London
A poem inspired by a market in Shoreditch, near where some of these pictures where taken.
The past is not black and white.
Not like telephone wires tiresomely static in the night against the moonlight
but like the rampant scribbled frantic fragments of an artist.
Embalmed with wiggled lines of red wine splayed thick there sits a carpet
twisted and used, it was picked down the market
a man who glanced around as he smoked clasping matches as he spoke
his prior pursuits mark him, had his life been a hardship?
Hands laced with distant traces of blisters from a fire and scratches
acquired from half the past time past-times,
are these harsh lines fractured in half by harsher lines eager to depart from it?
Or was it that his life had been as he see's that tattered piece of cloth
battered but enchanted?
A young boy glumly slumped behind the stall abruptly jumps, nearly falls
as the ragged man takes rag and opens fist to show bag
the darkened copper coins clink as they clearly hit its target.
The lad is surprised,
shock is alive on his face as he clocks the writhing veins and smokey scent.

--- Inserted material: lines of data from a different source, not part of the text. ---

import Summits.QuantumFields.BalabanUV.Beta.GAN24.LayerPushEntry
import Summits.QuantumFields.BalabanUV.Beta.GAN24.BlockDivergenceFlux

/-!
# `BalabanUV.Beta.GAN24.LayerPushGradEntry` — binder row G-an2-4 / (CONV-C), W-slot CT-W, route «WC-TL» ∕ «QR-LL» (the OWNER gan24-p1 g25's `gen25/QR-DESIGN-v0.md` §3),
# row **(LT-Δ) «LAYER TRANSPORT IN DIFFERENCE FORM»**, part (LT-1′) — WHERE THE BOUNDARY TERM GOES (RULING R-gan24p1-g25-2 (3), journal l.39869; this lineage's
# answer R-leaf01-g63-3, l.40042): the boundary term DISPLAYED for an across-the-box difference (§3), ABSENT by `tsum` shift-invariance for a unit difference in the live
# slot (§1), and the weighted entry estimate of the three-leg push with the table leg's GRADIENT constant in that case (§2)

NOT IN PRINT; OUR BOOKKEEPING ([folklore] summation by parts on `ℤ^{d+1}` and on a finite region, over leaf-01 g43's `Push3.push₃`, this lineage's `LayerPushEntry`
(p318356) and leaf-03 g58's `BlockDivergenceFlux.finsetSum_sub_shift_eq_layers` (p317372); G-an2-4 formalisation swarm, leaf prover `b2b-balaban-gan24-formalise-leaf-01`,
gen 63).  HONEST FRAMING (cell contract, verbatim): «discharging `BetaPertH` makes Bałaban's UV stability UNCONDITIONAL — a real constructive-QFT result; it is NOT the
continuum limit and NOT the Clay problem.»  HONEST DEPENDENCY (verbatim): «continuum YM on T⁴ ⇐ BetaPertH ∧ nine spine estimates (0/9 proved); BetaPertH ⇐ (D1) ∧ (D4) ∧
CAP+tail; G-an2-4 gates asym, D1 and NE2/3/4.»

## What (generic `d`, generic legs ∕ weights ∕ families — no object of an2's typed system occurs)
§1 **NO BOUNDARY TERM FOR A UNIT DIFFERENCE IN THE LIVE SLOT** (`tsum` shift-invariance on `ℤ^{D}`): `wsum w (u ↦ K (u+e) − K u) = wsum (u ↦ w (u−e) − w u) K`
   (`wsum_fwdDiff_eq`, given summability of the two slot series), hence for the weighted vertex and the three-leg push:
   `vertexW w (k u ↦ S k (u+e) − S k u) = vertexW (ν U k u ↦ w ν U k (u−e) − w ν U k u) S` (`vertexW_fwdDiff_eq`) and
   **`push₃ l r w (∇⁺_e S) = push₃ l r (∇⁻_e w) S`** (`push₃_fwdDiff_eq`) — the unit difference of the family becomes the unit (backward) difference of the TABLE LEG, over
   the whole lattice, with NO boundary term; summability is discharged from the coarse envelope of `w` and the weighted envelope of `S` (`summable_slot`).
§2 **THE WEIGHTED ENTRY ESTIMATE WITH THE GRADIENT CONSTANT** (`abs_push₃_fwdDiff_inl_inl_le_weighted`): under the hypotheses of
   `LayerPushEntry.abs_push₃_inl_inl_le_weighted` for `l, r, S, ω` PLUS a coarse envelope for the unit backward difference of the table leg,
   `|w ν U k (u−e) − w ν U k u| ≤ Cw′·e^{−κ‖quo N u − U‖₁}`, the push of the DIFFERENCED family `∇⁺_e S` obeys the bound of that theorem with `Cw` REPLACED BY `Cw′`
   and the weighted block count `Σ'_u ω u·e^{−(κ∕2)‖quo N u − U‖₁}` of `S`'s OWN support: the support (shell) and the gradient sit on the SAME term.  With a response-step
   table leg, `Cw′` is (N1′)'s gradient constant (`RespStepDecay.exists_respStep_decay_and_grad`: one power of the blocking better than `Cw`).
§3 **THE BOUNDARY TERM OF AN ACROSS-THE-BOX DIFFERENCE, DISPLAYED** (`finsetSum_mul_bwdDiff_eq`): for a finite region `B`, any commutative ring,
   `Σ_{u∈B} w u·(T u − T (u−e)) = (Σ_{u ∈ B∖(B−e)} w (u+e)·T u − Σ_{v ∈ (B−e)∖B} w (v+e)·T v) − Σ_{u∈B} (w (u+e) − w u)·T u` (`B − e := B.image (· − e)`):
   BOUNDARY = the two `e`-layers of `B` carrying the table leg UNDIFFERENCED, BULK = all of `B` against the unit gradient of the table leg — the shell restriction and
   the gradient gain fall on DIFFERENT terms (the OWNER's located objection (3), as an identity; leaf-03's `finsetSum_sub_shift_eq_layers` at `h := w(·+e)·T` plus
   `Finset.sum_sub_distrib`).
[folklore]; 0 cited facts, 0 `def`, 0 `def … : Prop`, 0 sorry.  Asserts NOTHING about an2's towers or about which letters of QR-LL have the §1 form; NEVER «G-an2-4
closed» as (CONV-C); NOT D1, NOT `BetaPertH`, NOT continuum, NOT Clay.  2026-08-22.
-/

noncomputable section

open Finset
open scoped BigOperators
open Literature.MathematicalPhysics.QuantumFieldTheory
open Literature.MathematicalPhysics.QuantumFieldTheory.Balaban1983to89
open Literature.MathematicalPhysics.QuantumFieldTheory.Balaban1983to89.Beta
open B12Sec2to5 (l1 l1_nonneg)
open ExpKernelCalculus (MKer Zl summable_exp_shift)
open OneStepResolventKernel (Fib wsum)
open LatticeForm (quo)
open KKTFluctuationEnergy (tsum_shift)
open Summit.QuantumFields.BalabanUV.Beta.GAN24.Push4 (vertexW vertexW_apply)
open Summit.QuantumFields.BalabanUV.Beta.GAN24.Push3 (push₃ push₃_inl_inl push₃_def)
open Summit.QuantumFields.BalabanUV.Beta.GAN24.Push4TwoRate (summable_leg)
open Summit.QuantumFields.BalabanUV.Beta.GAN24.LayerPushEntry (abs_push₃_inl_inl_le_weighted)
open Summit.QuantumFields.BalabanUV.Beta.GAN24.BlockDivergenceFlux (finsetSum_sub_shift_eq_layers)

namespace Summit.QuantumFields.BalabanUV.Beta.GAN24.LayerPushGradEntry

variable {d : ℕ}

/-! ## §1 Summation by parts in the live slot over the whole lattice: no boundary term -/

/-- [folklore] **NO BOUNDARY TERM** (`tsum` shift-invariance): the weighted superposition of the unit FORWARD difference of a family is the superposition of the
family against the unit BACKWARD difference of the weight, `Σ'_u w u·(K (u+e) − K u) = Σ'_u (w (u−e) − w u)·K u`, whenever the two slot series converge. -/
theorem wsum_fwdDiff_eq {D : ℕ} {F : Type*} (w : (Fin D → ℤ) → ℝ) (K : (Fin D → ℤ) → MKer D F) (e x z : Fin D → ℤ) (a b : F)
    (h₁ : Summable fun u => w u * K (u + e) x z a b) (h₂ : Summable fun u => w u * K u x z a b) :
    wsum w (fun u => K (u + e) - K u) x z a b = wsum (fun u => w (u - e) - w u) K x z a b := by
  have h₃ : Summable fun u => w (u - e) * K u x z a b := by
    have : (fun u => w (u - e) * K u x z a b) = (fun u => w u * K (u + e) x z a b) ∘ (Equiv.subRight e) := by
      funext u; simp only [Function.comp_apply, Equiv.subRight_apply, sub_add_cancel]
    rw [this]; exact (Equiv.subRight e).summable_iff.mpr h₁
  have hs : ∑' u, w u * K (u + e) x z a b = ∑' u, w (u - e) * K u x z a b := by
    rw [← tsum_shift (fun u => w (u - e) * K u x z a b) e]
    simp only [add_sub_cancel_right]
  simp only [wsum, Pi.sub_apply, mul_sub, sub_mul]
  rw [h₁.tsum_sub h₂, h₃.tsum_sub h₂, hs]

variable {l r w : Fin (d + 1) → (Fin (d + 1) → ℤ) → Fin (d + 1) → (Fin (d + 1) → ℤ) → ℝ}
  {S : Fin (d + 1) → (Fin (d + 1) → ℤ) → MKer (d + 1) (Fib d)} {ω : (Fin (d + 1) → ℤ) → ℝ} {N : ℕ} {Cl Cr Cw Cw' Cs κ m Ω : ℝ}

/-- [folklore] **THE SLOT SERIES CONVERGE** under the coarse envelope of the table leg and the weighted envelope of the family (any shift `v` of the family's slot):
`u ↦ w ν U k u · S k (u+v) x z a b` is summable — dominated by `Cw·Cs·Ω·e^{−κ‖quo N u − U‖₁}` (leaf-03's `summable_leg`). -/
theorem summable_slot (hN : 1 ≤ N) (hw : ∀ ν U k u, |w ν U k u| ≤ Cw * Real.exp (-κ * l1 (quo N u - U)))
    (hS : ∀ k u x z a b, |S k u x z a b| ≤ Cs * ω u * Real.exp (-m * (l1 (x - u) + l1 (z - u))))
    (hω : ∀ u, 0 ≤ ω u ∧ ω u ≤ Ω) (hκ : 0 < κ) (hm : 0 ≤ m)
    (ν : Fin (d + 1)) (U : Fin (d + 1) → ℤ) (k : Fin (d + 1)) (v x z : Fin (d + 1) → ℤ) (a b : Fib d) :
    Summable fun u => w ν U k u * S k (u + v) x z a b := by
  have hCw : 0 ≤ Cw := (mul_nonneg_iff_of_pos_right (Real.exp_pos _)).mp ((abs_nonneg _).trans (hw 0 0 0 0))
  have hΩ : 0 ≤ Ω := (hω 0).1.trans (hω 0).2
  refine Summable.of_norm_bounded ((summable_leg (d := d) hN hκ U).mul_left (Cw * (|Cs| * Ω))) fun u => ?_
  rw [Real.norm_eq_abs, abs_mul]
  have h1 := hw ν U k u
  have h2 := hS k (u + v) x z a b
  have hω1 := (hω (u + v)).1
  have hω2 := (hω (u + v)).2
  have he : Real.exp (-m * (l1 (x - (u + v)) + l1 (z - (u + v)))) ≤ 1 :=
    Real.exp_le_one_iff.2 (by nlinarith [l1_nonneg (x - (u + v)), l1_nonneg (z - (u + v))])
  have h3 : |S k (u + v) x z a b| ≤ |Cs| * Ω := by
    refine h2.trans ?_
    calc Cs * ω (u + v) * Real.exp (-m * (l1 (x - (u + v)) + l1 (z - (u + v))))
        ≤ |Cs| * ω (u + v) * Real.exp (-m * (l1 (x - (u + v)) + l1 (z - (u + v)))) :=
          mul_le_mul_of_nonneg_right (mul_le_mul_of_nonneg_right (le_abs_self Cs) hω1) (Real.exp_pos _).le
      _ ≤ |Cs| * Ω * 1 := mul_le_mul (mul_le_mul_of_nonneg_left hω2 (abs_nonneg Cs)) he (Real.exp_pos _).le (by positivity)
      _ = |Cs| * Ω := mul_one _
  calc |w ν U k u| * |S k (u + v) x z a b| ≤ (Cw * Real.exp (-κ * l1 (quo N u - U))) * (|Cs| * Ω) :=
        mul_le_mul h1 h3 (abs_nonneg _) (by positivity)
    _ = Cw * (|Cs| * Ω) * Real.exp (-κ * l1 (quo N u - U)) := by ring

/-- [folklore] **THE WEIGHTED VERTEX OF A UNIT FORWARD DIFFERENCE** is the vertex of the family against the backward-differenced table leg (§1 under the `κ`-sum). -/
theorem vertexW_fwdDiff_eq (hN : 1 ≤ N) (hw : ∀ ν U k u, |w ν U k u| ≤ Cw * Real.exp (-κ * l1 (quo N u - U)))
    (hS : ∀ k u x z a b, |S k u x z a b| ≤ Cs * ω u * Real.exp (-m * (l1 (x - u) + l1 (z - u))))
    (hω : ∀ u, 0 ≤ ω u ∧ ω u ≤ Ω) (hκ : 0 < κ) (hm : 0 ≤ m) (e : Fin (d + 1) → ℤ) (ν : Fin (d + 1)) (U : Fin (d + 1) → ℤ) :
    vertexW w (fun k u => S k (u + e) - S k u) ν U
      = vertexW (fun ν' U' k u => w ν' U' k (u - e) - w ν' U' k u) S ν U := by
  funext x z a b
  simp only [vertexW_apply]
  refine Finset.sum_congr rfl fun k _ => ?_
  have h₁ := summable_slot hN hw hS hω hκ hm ν U k e x z a b
  have h₂ := summable_slot hN hw hS hω hκ hm ν U k 0 x z a b
  simp only [add_zero] at h₂
  exact wsum_fwdDiff_eq (w ν U k) (S k) e x z a b h₁ h₂

/-- [folklore] **`push₃ l r w (∇⁺_e S) = push₃ l r (∇⁻_e w) S`** — the three-leg push of the unit forward difference of the family IS the push of the family through the
backward-differenced table leg: the difference moves onto the response leg over the WHOLE lattice, with no boundary term. -/
theorem push₃_fwdDiff_eq (hN : 1 ≤ N) (hw : ∀ ν U k u, |w ν U k u| ≤ Cw * Real.exp (-κ * l1 (quo N u - U)))
    (hS : ∀ k u x z a b, |S k u x z a b| ≤ Cs * ω u * Real.exp (-m * (l1 (x - u) + l1 (z - u))))
    (hω : ∀ u, 0 ≤ ω u ∧ ω u ≤ Ω) (hκ : 0 < κ) (hm : 0 ≤ m) (e : Fin (d + 1) → ℤ) (ν : Fin (d + 1)) (U : Fin (d + 1) → ℤ) :
    push₃ l r w (fun k u => S k (u + e) - S k u) ν U = push₃ l r (fun ν' U' k u => w ν' U' k (u - e) - w ν' U' k u) S ν U := by
  rw [push₃_def, push₃_def, vertexW_fwdDiff_eq hN hw hS hω hκ hm e ν U]

/-! ## §2 The weighted entry estimate of the push of a differenced family: the table leg's GRADIENT constant -/

/-- NOT IN PRINT; OUR BOOKKEEPING ([folklore] §1 then `LayerPushEntry.abs_push₃_inl_inl_le_weighted` with the differenced table leg).
**THE WEIGHTED ENTRY ESTIMATE WITH THE GRADIENT CONSTANT** (generic `d`, relative blocking `N ≥ 1`, rates `κ, m > 0`): kernel legs with coarse envelopes
`|l α x′ κ₁ x| ≤ Cl·e^{−κ‖quo N x − x′‖₁}`, `|r β z′ κ₂ z| ≤ Cr·e^{−κ‖quo N z − z′‖₁}`; table leg with a coarse envelope `|w ν U κ′ u| ≤ Cw·e^{−κ‖quo N u − U‖₁}` (used ONLY for
the convergence of the slot series) AND a coarse envelope for its unit backward difference `|w ν U κ′ (u−e) − w ν U κ′ u| ≤ Cw′·e^{−κ‖quo N u − U‖₁}`; family with the weighted
slot profile `|S κ′ u x z a b| ≤ Cs·ω u·e^{−m(‖x−u‖₁+‖z−u‖₁)}`, `0 ≤ ω ≤ Ω`.  Then the push of the unit FORWARD DIFFERENCE `κ′ u ↦ S κ′ (u+e) − S κ′ u` obeys, entry by entry,
`|push₃ l r w (∇⁺_e S) ν U x′ z′ (inl α) (inl β)| ≤ (d+1)³·Cl·Cr·Cw′·Cs·Zl_{d+1}(m∕2)² · e^{−τ(‖x′−U‖₁+‖z′−U‖₁)} · Σ'_u ω u·e^{−(κ∕2)‖quo N u − U‖₁}`,
`τ := min (κ∕4) (min κ (m∕2))` — the GRADIENT constant `Cw′` in place of `Cw`, against the weighted block count of `S`'s OWN support. -/
theorem abs_push₃_fwdDiff_inl_inl_le_weighted (hN : 1 ≤ N) (e : Fin (d + 1) → ℤ)
    (hl : ∀ α x' k x, |l α x' k x| ≤ Cl * Real.exp (-κ * l1 (quo N x - x')))
    (hr : ∀ β z' k z, |r β z' k z| ≤ Cr * Real.exp (-κ * l1 (quo N z - z')))
    (hw : ∀ ν U k u, |w ν U k u| ≤ Cw * Real.exp (-κ * l1 (quo N u - U)))
    (hw' : ∀ ν U k u, |w ν U k (u - e) - w ν U k u| ≤ Cw' * Real.exp (-κ * l1 (quo N u - U)))
    (hS : ∀ k u x z a b, |S k u x z a b| ≤ Cs * ω u * Real.exp (-m * (l1 (x - u) + l1 (z - u))))
    (hω : ∀ u, 0 ≤ ω u ∧ ω u ≤ Ω) (hκ : 0 < κ) (hm : 0 < m) (hCl : 0 ≤ Cl) (hCr : 0 ≤ Cr) (hCw' : 0 ≤ Cw') (hCs : 0 ≤ Cs)
    (ν : Fin (d + 1)) (U x' z' : Fin (d + 1) → ℤ) (α β : Fin (d + 1)) :
    |push₃ l r w (fun k u => S k (u + e) - S k u) ν U x' z' (Sum.inl α) (Sum.inl β)| ≤
      (((d : ℝ) + 1) ^ 3 * (Cl * Cr * Cw' * Cs) * Zl (d + 1) (m / 2) ^ 2) *
        Real.exp (-(min (κ / 4) (min κ (m / 2))) * (l1 (x' - U) + l1 (z' - U))) *
          ∑' u : Fin (d + 1) → ℤ, ω u * Real.exp (-(κ / 2) * l1 (quo N u - U)) := by
  rw [push₃_fwdDiff_eq hN hw hS hω hκ hm.le e ν U]
  exact abs_push₃_inl_inl_le_weighted hN hl hr (fun ν U k u => hw' ν U k u) hS hω hκ hm hCl hCr hCw' hCs ν U x' z' α β

/-! ## §3 A finite region: the boundary term of an across-the-box difference, displayed -/

/-- [folklore] **THE BOUNDARY TERM, DISPLAYED** (discrete Leibniz rule on a finite region; leaf-03's `finsetSum_sub_shift_eq_layers` at `h := w(·+e)·T` plus
`Finset.sum_sub_distrib`): for a finite set `B` of sites, a weight `w`, a family `T` (values in a commutative ring) and a translation `e`, with `B − e := B.image (· − e)`,
`Σ_{u∈B} w u·(T u − T (u−e)) = (Σ_{u ∈ B ∖ (B−e)} w (u+e)·T u − Σ_{v ∈ (B−e) ∖ B} w (v+e)·T v) − Σ_{u∈B} (w (u+e) − w u)·T u`:
the BOUNDARY (the two `e`-layers of `B`, the weight UNDIFFERENCED) and the BULK (all of `B`, against the unit gradient of the weight) are different terms — a sum of a
unit difference ACROSS a box gives the layer restriction or the gradient, never both on one term. -/
theorem finsetSum_mul_bwdDiff_eq {R : Type*} [CommRing R] (B : Finset (Fin (d + 1) → ℤ)) (w T : (Fin (d + 1) → ℤ) → R) (e : Fin (d + 1) → ℤ) :
    ∑ u ∈ B, w u * (T u - T (u - e))
      = (∑ u ∈ B \ B.image (fun u => u - e), w (u + e) * T u - ∑ v ∈ B.image (fun u => u - e) \ B, w (v + e) * T v)
          - ∑ u ∈ B, (w (u + e) - w u) * T u := by
  have hlay := finsetSum_sub_shift_eq_layers (d := d) B (fun u => w (u + e) * T u) e
  have hpt : ∀ u, w u * (T u - T (u - e))
      = -((fun u => w (u + e) * T u) (u - e) - (fun u => w (u + e) * T u) u) - (w (u + e) - w u) * T u := by
    intro u
    simp only [sub_add_cancel]
    ring
  rw [Finset.sum_congr rfl fun u _ => hpt u, Finset.sum_sub_distrib, Finset.sum_neg_distrib, hlay]
  ring

end Summit.QuantumFields.BalabanUV.Beta.GAN24.LayerPushGradEntry

end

This same place two years back arrived a man bent, weathered and shaped
with the intent to sell this plastered with grape and eaten,
weather beaten, defeated.. 'Excuse me' said the man 'take this carpet!'.
'I'm not a half wit' said the boy 'it's tarnished, marked with paint and varnish,
i couldn't sell this to a...' the man then departed.
Since that day the rug had stayed, stained, slung, decaying, fraying,
the corner just displayed under the finest garments,
weighed down under engraved coats it laid there,
waiting with patience it stayed there as if almost afraid there.
'Hey there sir, you are the man who gave me this!' said a now older boy.
Shoulders bolder, voice deeper and colder 'how come you return to reclaim it?'.
'Learn this' said the man 'it was my past, so I made it my future,
a present to my future self, now it is my present self'.
The boy started 'but why did you need to keep it from your floor?'
'I kept it from my clutches, i kept it from my throttle!
Unless i threw it out the door like me it would remain crutched up with the bottle!
And from that day I gave it up, the gaps between the soaked patches no longer enflamed my ways, the temptation to remain enslaved.'
The young lad had a new hat that he drew back at the sound of the tale.
'Put it back on boy that hat is too pale' said the man as he turned and inhaled,
slinging the rug over his back as he started to walk,
exhaled the smoke, started to sing which soon turned into a wail with a grin
as for the first time in two years he opened a bottle of gin.